Sunday, October 19, 2014

vmstat in Linux - Monitoring resource usage in Linux

vmstat stands for Virtual Memory statistics. It's a utility which collects and displays parameters about processes, memory, paging, block IO, traps, disks and cpu activity. 

vmstat can be run by giving the time interval in which vmstat will collect and display the information. vmstat can be run with following command

vmstat <interval to summarize the data> <Total run>


For example, for data collection to be averaged on 1 sec and to get total 10 data points, run vmstat as 

vmstat 1 10

The output would look like (from my ubuntu 10.04 Linux)

procs -----------memory---------- ---swap-- -----io---- -system-- ----cpu----
 r  b   swpd   free   buff  cache   si   so    bi    bo   in   cs us sy id wa
 0  0      0 325448  66840 245240    0    0   735    70  213  523 18  6 63 13
 0  0      0 325440  66840 245264    0    0     0   172  149  374  2  1 97  0
 3  0      0 325440  66840 245264    0    0     0     0  118  291  0  0 100  0
 0  0      0 325440  66840 245264    0    0     0     0  111  262  0  1 99  0
 3  0      0 325440  66840 245264    0    0     0     0  116  271  0  0 100  0

Each line of data is averaged for 1 second interval.
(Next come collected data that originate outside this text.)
import Literature.RepresentationTheory.MoeglinVignerasWaldspurger1987.RankOneThetaLiftRationalHyperbolicFrame
import Literature.NumberTheory.GelbartRogawski1991.UnitaryDualPairThetaKernelCM
import HarnessLib

/-!
# A rational «line ⊕ locally isotropic plane» frame, DIAGONAL form: `Pᵀ T P = diag(t, a₁, a₂)`

Topic `RepresentationTheory/MoeglinVignerasWaldspurger1987`; namespace
`Literature.RepresentationTheory.MoeglinVignerasWaldspurger1987.RationalHyperbolicFrame` (that of
`RankOneThetaLiftRationalHyperbolicFrame`).  KERNEL ONLY: theorems; no definition, no named fact, no `sorry`.

★ `exists_rational_hyperbolic_frame` ([Omeara1963, §63C], [Jacobson1940HermitianForms, §3]) exports the rational frame as
`Pᵀ T P = t ⊕ᶠ T_H` with an ABSTRACT symmetric plane `T_H`, although its witnesses are `t = (t)` and `T_H = diag(a₁, a₂)` (the
orthogonal frame of ★ `exists_frame`).  The consumers of the cell `hodgecm-mathlib` (crux H413, programme P2, N3 road clause (a):
the CM local packages `chiLocalSplittingsCM L e₁ dV …` exist for DIAGONAL real frames `dV` only) need the diagonal form, so this file
re-runs the assembly of ★ `exists_rational_hyperbolic_frame` (same public ingredients ★ `exists_local_vector`, ★ `exists_rat_vector_mul_sq`,
★ `exists_frame`, ★ `isIsotropic_standingData_diagonal`) keeping the diagonal witnesses:

* `exists_rational_hyperbolic_diagonal_frame` — `E/F` quadratic, `v` finite with `E ⊗ F_v` a field, `T ∈ Sym₃(F)` non-degenerate:
  there are `P ∈ GL₃(F)`, `t ∈ F^×`, `a : Fin 2 → F^×` with **`Pᵀ T P = diag(t, a₁, a₂)`** (`Matrix.diagonal (Fin.cons t a)`, also
  `= (t) ⊕ᶠ diag(a)`, `finSum_one_two_diagonal`) and the hermitian plane `diag(a₁, a₂) ⊗ 1` ISOTROPIC at `v`;
* `exists_rational_hyperbolic_realDiagonal_frame` — the CM instance: `L` a CM field, `dV : Fin 3 → L` real and non-zero, `v` a place
  of `L⁺` NOT split in `L`: there are `P ∈ GL₃(L⁺)`, `t`, `a` as above with `Pᵀ · realDiagonal L dV · P = realDiagonal L dV′`,
  `dV′ = Fin.cons t a` read in `L`, and the plane `⟨a₁, a₂⟩` isotropic at `v` — the `(P, dV′)` over which the rational-frame
  naturality (★ `frameSection_localSplittingCMWith`), the block-adapted congruence and the local see-saw
  (★ `DoubledBlock.toRep_localSplittingCMWith_inlLoc_boxSB_of_eq`) are quantified.

HC_CM is NOT proved here and is proved only modulo the printed citations until rung 0 of the ladder closes.

## References
* [Omeara1963] O. T. O'Meara, *Introduction to Quadratic Forms* (1963), §42D, §63A Cor. 63:1b, §63C 63:17–63:19.
* [Jacobson1940HermitianForms] N. Jacobson, Bull. AMS 46 (1940), §3 (1)(a).
-/

set_option autoImplicit false

noncomputable section

open scoped Matrix
open NumberField IsDedekindDomain
open Literature.NumberTheory.Automorphic Literature.NumberTheory.Automorphic.UnitaryGroup
open Literature.NumberTheory.Automorphic.Liu2021

namespace Literature.RepresentationTheory.MoeglinVignerasWaldspurger1987

namespace RationalHyperbolicFrame

/-! ## §1 Bookkeeping: `(t) ⊕ᶠ diag(a) = diag(t, a₁, a₂)`; the diagonal plane is hermitian and non-degenerate -/

section Bookkeeping

variable {K : Type*} [CommRing K]

/-- `(t) ⊕ᶠ diag(a₁, a₂) = diag(t, a₁, a₂)` on `Fin 3 = Fin (1 + 2)`. [cite: Omeara1963, §42D] -/
theorem finSum_one_two_diagonal (t : K) (a : Fin 2 → K) :
    UnitaryGroup.finSum 1 2 (Matrix.diagonal fun _ : Fin 1 => t) (Matrix.diagonal a) =
      Matrix.diagonal (Fin.cons t a : Fin 3 → K) := by
  ext i j
  rw [UnitaryGroup.finSum, Matrix.reindex_apply, Matrix.submatrix_apply]
  fin_cases i <;> fin_cases j <;> rfl

variable (F E : Type) [Field F] [Field E] [Algebra F E] (c : E ≃ₐ[F] E)

/-- the diagonal matrix `diag(a) ⊗ 1 ∈ M₂(E)` is `c`-hermitian. [cite: Jacobson1940HermitianForms, §3 (1)(a)] -/
theorem diagonal_map_hermitian' (a : Fin 2 → F) :
    (((Matrix.diagonal a).map (algebraMap F E)).map c)ᵀ = (Matrix.diagonal a).map (algebraMap F E) := by
  rw [Matrix.diagonal_map (map_zero _), Matrix.diagonal_map (map_zero _), Matrix.diagonal_transpose]
  congr 1
  funext k
  exact c.commutes (a k)

/-- the diagonal matrix `diag(a) ⊗ 1 ∈ M₂(E)` is non-degenerate when `a₁ a₂ ≠ 0`. [cite: Jacobson1940HermitianForms, §3 (1)(a)] -/
theorem diagonal_map_det_ne_zero' (a : Fin 2 → F) (ha : ∀ k, a k ≠ 0) :
    ((Matrix.diagonal a).map (algebraMap F E)).det ≠ 0 := by
  rw [Matrix.diagonal_map (map_zero _), Matrix.det_diagonal]
  exact Finset.prod_ne_zero_iff.2 fun k _ => (map_ne_zero _).2 (ha k)

end Bookkeeping

/-! ## §2 The diagonal rational hyperbolic frame -/

section Assembly

variable (F E : Type) [Field F] [NumberField F] [Field E] [NumberField E] [Algebra F E]
  [Algebra.IsQuadraticExtension F E] (c : E ≃ₐ[F] E) {δ : E} (hcδ : c δ = -δ) (hδ : δ ≠ 0)
  (v : HeightOneSpectrum (𝓞 F))

omit [NumberField F] [NumberField E] [Algebra.IsQuadraticExtension F E] in
/-- a ring homomorphism commutes with `b ↦ bᵀ T b`. [folklore] -/
private theorem map_dotProduct_mulVec' {R S : Type*} [CommRing R] [CommRing S] (f : R →+* S) {n : Type*} [Fintype n]
    (T : Matrix n n R) (b : n → R) : f (b ⬝ᵥ (T *ᵥ b)) = (f ∘ b) ⬝ᵥ (T.map f *ᵥ (f ∘ b)) := by
  rw [RingHom.map_dotProduct]
  congr 1
  funext i
  exact RingHom.map_mulVec f T b i

omit [NumberField F] [NumberField E] [Algebra.IsQuadraticExtension F E] in
include hcδ hδ in
/-- `c ≠ 1` (it negates `δ ≠ 0`; characteristic zero). [folklore] -/
private theorem algEquiv_ne_one' [CharZero E] : c ≠ 1 := by
  rintro rfl
  exact hδ (CharZero.eq_neg_self_iff.1 (by simpa using hcδ))

/-- **A rational «line ⊕ locally isotropic plane» frame, DIAGONAL form.**  `E/F` quadratic with `c δ = -δ ≠ 0`, `v` a finite place
of `F` with `E_v = E ⊗_F F_v` a field, `T ∈ Sym₃(F)` non-degenerate.  Then there are `P ∈ GL₃(F)`, `t ∈ F`, `a : Fin 2 → F`, all
non-zero, with `Pᵀ T P = diag(t, a₁, a₂)` and the hermitian PLANE `(E_v², diag(a₁, a₂) ⊗ 1)` ISOTROPIC at `v` — the witnesses of
★ `exists_rational_hyperbolic_frame`, exported diagonally. [cite: Omeara1963, §63C 63:17–63:19] [cite: Jacobson1940HermitianForms, §3 (1)(a)] -/
theorem exists_rational_hyperbolic_diagonal_frame (hE : IsField (LocalRing E v)) (T : Matrix (Fin 3) (Fin 3) F)
    (hT : T.IsSymm) (hTd : IsUnit T.det) :
    ∃ (P : GL (Fin 3) F) (t : F) (a : Fin 2 → F) (ha : ∀ k, a k ≠ 0), t ≠ 0 ∧
      (P : Matrix (Fin 3) (Fin 3) F)ᵀ * T * P = Matrix.diagonal (Fin.cons t a : Fin 3 → F) ∧
        LemD1.IsIsotropic (LemD1OfPlace.standingData E v c 2 ((Matrix.diagonal a).map (algebraMap F E)) hcδ hδ (le_refl 2)
          (diagonal_map_hermitian' F E c a) (diagonal_map_det_ne_zero' F E a ha)) := by
  classical
  haveI : Invertible (2 : F) := invertibleOfNonzero two_ne_zero
  -- `δ² = d ∈ F`
  obtain ⟨d, hd⟩ := Literature.NumberTheory.QuadraticForms.QuadraticExtension.exists_algebraMap_eq_of_fixed
    (algEquiv_ne_one' F E c hcδ hδ) (x := δ * δ) (by rw [map_mul, hcδ]; ring)
  -- the local vector for `T_v`, `D = det T`
  have hcoe : ∀ r : F, toLocalRing E v (algebraMap F (v.adicCompletion F) r) = algebraMap E (LocalRing E v) (algebraMap F E r) :=
    fun r => toLocalRing_coe E v r
  set Tv : Matrix (Fin 3) (Fin 3) (v.adicCompletion F) := T.map (algebraMap F (v.adicCompletion F)) with hTv
  have hTv_symm : Tv.IsSymm := hT.map _
  have hDv : algebraMap F (v.adicCompletion F) T.det ≠ 0 := (map_ne_zero _).2 hTd.ne_zero
  have hTv_det : Tv.det ≠ 0 := by
    have h : Tv.det = algebraMap F (v.adicCompletion F) T.det := by
      rw [hTv, RingHom.map_det, RingHom.mapMatrix_apply]
    rw [h]
    exact hDv
  obtain ⟨x, p, q, hpq, hx⟩ := exists_local_vector F v Tv hTv_symm hTv_det
    (algebraMap F (v.adicCompletion F) T.det) (algebraMap F (v.adicCompletion F) d)
  -- the norm `N(p + q δ) = p² − d q² ≠ 0` (`E_v` a field)
  set z₀ : LocalRing E v := toLocalRing E v p + toLocalRing E v q * algebraMap E (LocalRing E v) δ with hz₀
  have hz₀0 : z₀ ≠ 0 := by
    intro h
    have h' : quadraticLocalMap E v δ (p, q) = quadraticLocalMap E v δ 0 := by
      rw [quadraticLocalMap_apply, map_zero]; exact h
    have h'' := quadraticLocalMap_injective E v c hcδ hδ h'
    simp only [Prod.mk_eq_zero] at h''
    rcases hpq with hp | hq'
    · exact hp h''.1
    · exact hq' h''.2
  have hδv : algebraMap E (LocalRing E v) δ * algebraMap E (LocalRing E v) δ =
      toLocalRing E v (algebraMap F (v.adicCompletion F) d) := by
    rw [← map_mul, ← hd]
    exact (hcoe d).symm
  have hNz₀ : z₀ * conjLocal E c v z₀ = toLocalRing E v (p ^ 2 - algebraMap F _ d * q ^ 2) := by
    rw [hz₀, map_add, map_mul, conjLocal_toLocalRing, conjLocal_toLocalRing, conjLocal_algebraMap, hcδ, map_neg,
      map_sub, map_pow, map_mul, map_pow, ← hδv]
    ring
  have hN0 : p ^ 2 - algebraMap F _ d * q ^ 2 ≠ 0 := by
    intro h0
    letI := hE.toField
    have h1 : z₀ * conjLocal E c v z₀ ≠ 0 :=
      mul_ne_zero hz₀0 (fun h => hz₀0 (by simpa using congrArg (conjLocal E c v) h))
    rw [hNz₀, h0, map_zero] at h1
    exact h1 rfl
  have hx0 : x ⬝ᵥ (Tv *ᵥ x) ≠ 0 := by
    rw [hx]
    exact mul_ne_zero (neg_ne_zero.2 hDv) hN0
  -- a rational `b` in the same square class of values
  obtain ⟨b, cc, hcc, hb⟩ := exists_rat_vector_mul_sq F v Tv x hx0
  set t : F := b ⬝ᵥ (T *ᵥ b) with htdef
  have htv : algebraMap F (v.adicCompletion F) t = x ⬝ᵥ (Tv *ᵥ x) * cc ^ 2 := by
    rw [htdef, map_dotProduct_mulVec']
    exact hb
  have ht0 : t ≠ 0 := by
    intro h0
    rw [h0, map_zero] at htv
    exact mul_ne_zero hx0 (pow_ne_zero 2 hcc) htv.symm
  -- the rational orthogonal frame through `b`
  obtain ⟨P, a, hP, ha, heq⟩ := exists_frame T hT hTd.ne_zero b ht0
  have hdet : P.det * T.det * P.det = t * (a 0 * a 1) := by
    have h := congrArg Matrix.det heq
    rw [Matrix.det_mul, Matrix.det_mul, Matrix.det_transpose, UnitaryGroup.finSum, Matrix.det_reindex_self,
      Matrix.det_fromBlocks_zero₂₁, Matrix.det_diagonal, Matrix.det_diagonal, Fin.prod_univ_one,
      Fin.prod_univ_two] at h
    rw [h]
  -- the isotropic vector, with `z = z₀ · ι cc`
  have hN : toLocalRing E v (algebraMap F _ t) =
      -toLocalRing E v (algebraMap F _ T.det) * ((z₀ * toLocalRing E v cc) * conjLocal E c v (z₀ * toLocalRing E v cc)) := by
    rw [htv, hx]
    simp only [map_mul, map_neg, map_pow, conjLocal_toLocalRing]
    rw [← hNz₀]
    ring
  refine ⟨Matrix.GeneralLinearGroup.mkOfDetNeZero P hP, t, a, ha, ht0, ?_, ?_⟩
  · rw [← finSum_one_two_diagonal]
    exact heq
  · exact isIsotropic_standingData_diagonal F E c hcδ hδ v a ha t P.det T.det (mul_ne_zero ht0 hP)
      hdet.symm (z₀ * toLocalRing E v cc) hN

end Assembly

/-! ## §3 The CM instance: a real diagonal frame of a CM hermitian space -/

section CM

open Literature.NumberTheory.GelbartRogawski1991.UnitaryDualPair

variable (L : Type) [Field L] [NumberField L] [IsCMField L] (v : HeightOneSpectrum (𝓞 (maximalRealSubfield L)))

/-- `Fin.cons t a` read in `L` is real (all its entries come from `L⁺`). [folklore] -/
private theorem complexConj_cons_algebraMap (t : ↥(maximalRealSubfield L)) (a : Fin 2 → ↥(maximalRealSubfield L)) (i : Fin 3) :
    IsCMField.complexConj L ((Fin.cons (algebraMap _ L t) (fun k => algebraMap _ L (a k)) : Fin 3 → L) i) =
      (Fin.cons (algebraMap _ L t) (fun k => algebraMap _ L (a k)) : Fin 3 → L) i := by
  refine Fin.cases ?_ (fun k => ?_) i
  · rw [Fin.cons_zero]; exact (IsCMField.complexConj L).commutes t
  · rw [Fin.cons_succ]; exact (IsCMField.complexConj L).commutes (a k)

/-- `realDiagonal L (Fin.cons t a) _ = diag(t, a₁, a₂)` over `L⁺`. [folklore] -/
private theorem realDiagonal_cons (t : ↥(maximalRealSubfield L)) (a : Fin 2 → ↥(maximalRealSubfield L)) :
    realDiagonal L (Fin.cons (algebraMap _ L t) (fun k => algebraMap _ L (a k)) : Fin 3 → L)
        (complexConj_cons_algebraMap L t a) =
      Matrix.diagonal (Fin.cons t a : Fin 3 → ↥(maximalRealSubfield L)) := by
  rw [realDiagonal]
  congr 1
  funext i
  apply Subtype.ext
  refine Fin.cases ?_ (fun k => ?_) i
  · simp only [Fin.cons_zero]; rfl
  · simp only [Fin.cons_succ]; rfl

/-- **The CM instance.**  `L` a CM field with maximal real subfield `L⁺`, `dV : Fin 3 → L` real and non-zero (the Gram data
`realDiagonal L dV` of a rank-3 CM hermitian space in an orthogonal basis), `v` a finite place of `L⁺` NOT split in `L`.  Then there are
a RATIONAL `P ∈ GL₃(L⁺)`, `t ∈ L⁺`, `a : Fin 2 → L⁺`, all non-zero, with `Pᵀ · diag(dV) · P = diag(t, a₁, a₂) = realDiagonal L dV′`,
`dV′ = Fin.cons t a` read in `L` (again a real non-zero diagonal frame), and the plane `(L_w², diag(a₁, a₂))` ISOTROPIC at `v`.
[cite: Omeara1963, §63C 63:17–63:19] [cite: Jacobson1940HermitianForms, §3 (1)(a)] -/
theorem exists_rational_hyperbolic_realDiagonal_frame
    (hv : IsField (LocalRing L v)) (dV : Fin 3 → L) (hdV : ∀ i, IsCMField.complexConj L (dV i) = dV i) (hdV0 : ∀ i, dV i ≠ 0) :
    ∃ (P : GL (Fin 3) ↥(maximalRealSubfield L)) (t : ↥(maximalRealSubfield L)) (a : Fin 2 → ↥(maximalRealSubfield L))
      (ha : ∀ k, a k ≠ 0), t ≠ 0 ∧
      (P : Matrix (Fin 3) (Fin 3) ↥(maximalRealSubfield L))ᵀ * realDiagonal L dV hdV * P =
          realDiagonal L (Fin.cons (algebraMap _ L t) (fun k => algebraMap _ L (a k)) : Fin 3 → L)
            (complexConj_cons_algebraMap L t a) ∧
        (∀ i, (Fin.cons (algebraMap _ L t) (fun k => algebraMap _ L (a k)) : Fin 3 → L) i ≠ 0) ∧
        LemD1.IsIsotropic (LemD1OfPlace.standingData L v (IsCMField.complexConj L) 2
          ((Matrix.diagonal a).map (algebraMap ↥(maximalRealSubfield L) L)) (complexConj_imagUnit L) (imagUnit_ne_zero L)
          (le_refl 2) (diagonal_map_hermitian' _ L (IsCMField.complexConj L) a) (diagonal_map_det_ne_zero' _ L a ha)) := by
  obtain ⟨P, t, a, ha, ht0, heq, hiso⟩ := exists_rational_hyperbolic_diagonal_frame (maximalRealSubfield L) L
    (IsCMField.complexConj L) (complexConj_imagUnit L) (imagUnit_ne_zero L) v hv (realDiagonal L dV hdV)
    (realDiagonal_isSymm L dV hdV) (isUnit_det_realDiagonal L dV hdV hdV0)
  refine ⟨P, t, a, ha, ht0, ?_, fun i => ?_, hiso⟩
  · rw [heq, realDiagonal_cons]
  · refine Fin.cases ?_ (fun k => ?_) i
    · rw [Fin.cons_zero]; exact (map_ne_zero _).2 ht0
    · rw [Fin.cons_succ]; exact (map_ne_zero _).2 (ha k)

end CM

end RationalHyperbolicFrame

end Literature.RepresentationTheory.MoeglinVignerasWaldspurger1987

end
Let's look into what the different data points mean. The major categories in which data points are reported are the major headings on the top. Let's go through them

procs - Processes waiting to run
  • r: Number of processes waiting to get the processor time.
  • b: Processes in sleep state. 
 memory - Tells about the details of memory
  • swpd: Virtual memory used
  • free: Free memory
  • buff: Memory used for buffer. This is the memory used for data I/O operation. It could be data waiting to be written to disk. 
  • cache: The amount of memory used as cache. The kernel uses cache to improve performance. For example kernel may cache a file from disk for faster access. This memory is used in an unobtrusive way and the memory is released if other processes need it.
swap - Tells about swap system. Operating system uses swap as extended memory but it exists on disk. The values here tells about the activity happening to move data from in and out of swap.
  • si: Memory swapped from disk to real memory.
  • so: Memory swapped to disk
io - io activity for the blocks of data read or written.
  • bi: Blocks read from a block device like disk
  • bo: Blocks written to disk.
system - Details about system interrupts and context switching
  • in: Number of interrupts per second
  • cs: The number of context switches per second. A context switch is done by operating system so that it can give time slices to each running program.
cpu - cpu details. Shown in  percentages of total CPU time. The total sum of four column for each row is 100%.
       us: Time spent in user processes
       sy: Time spent in system/kernel processes
       id:  Idle time when CPU is doing nothing
       wa: Time when CPU is waiting on IO

For more details on vmstat, you can looking into manual pages by running following command

man vmstat

There are many more switches and flags which can help further in looking into more details.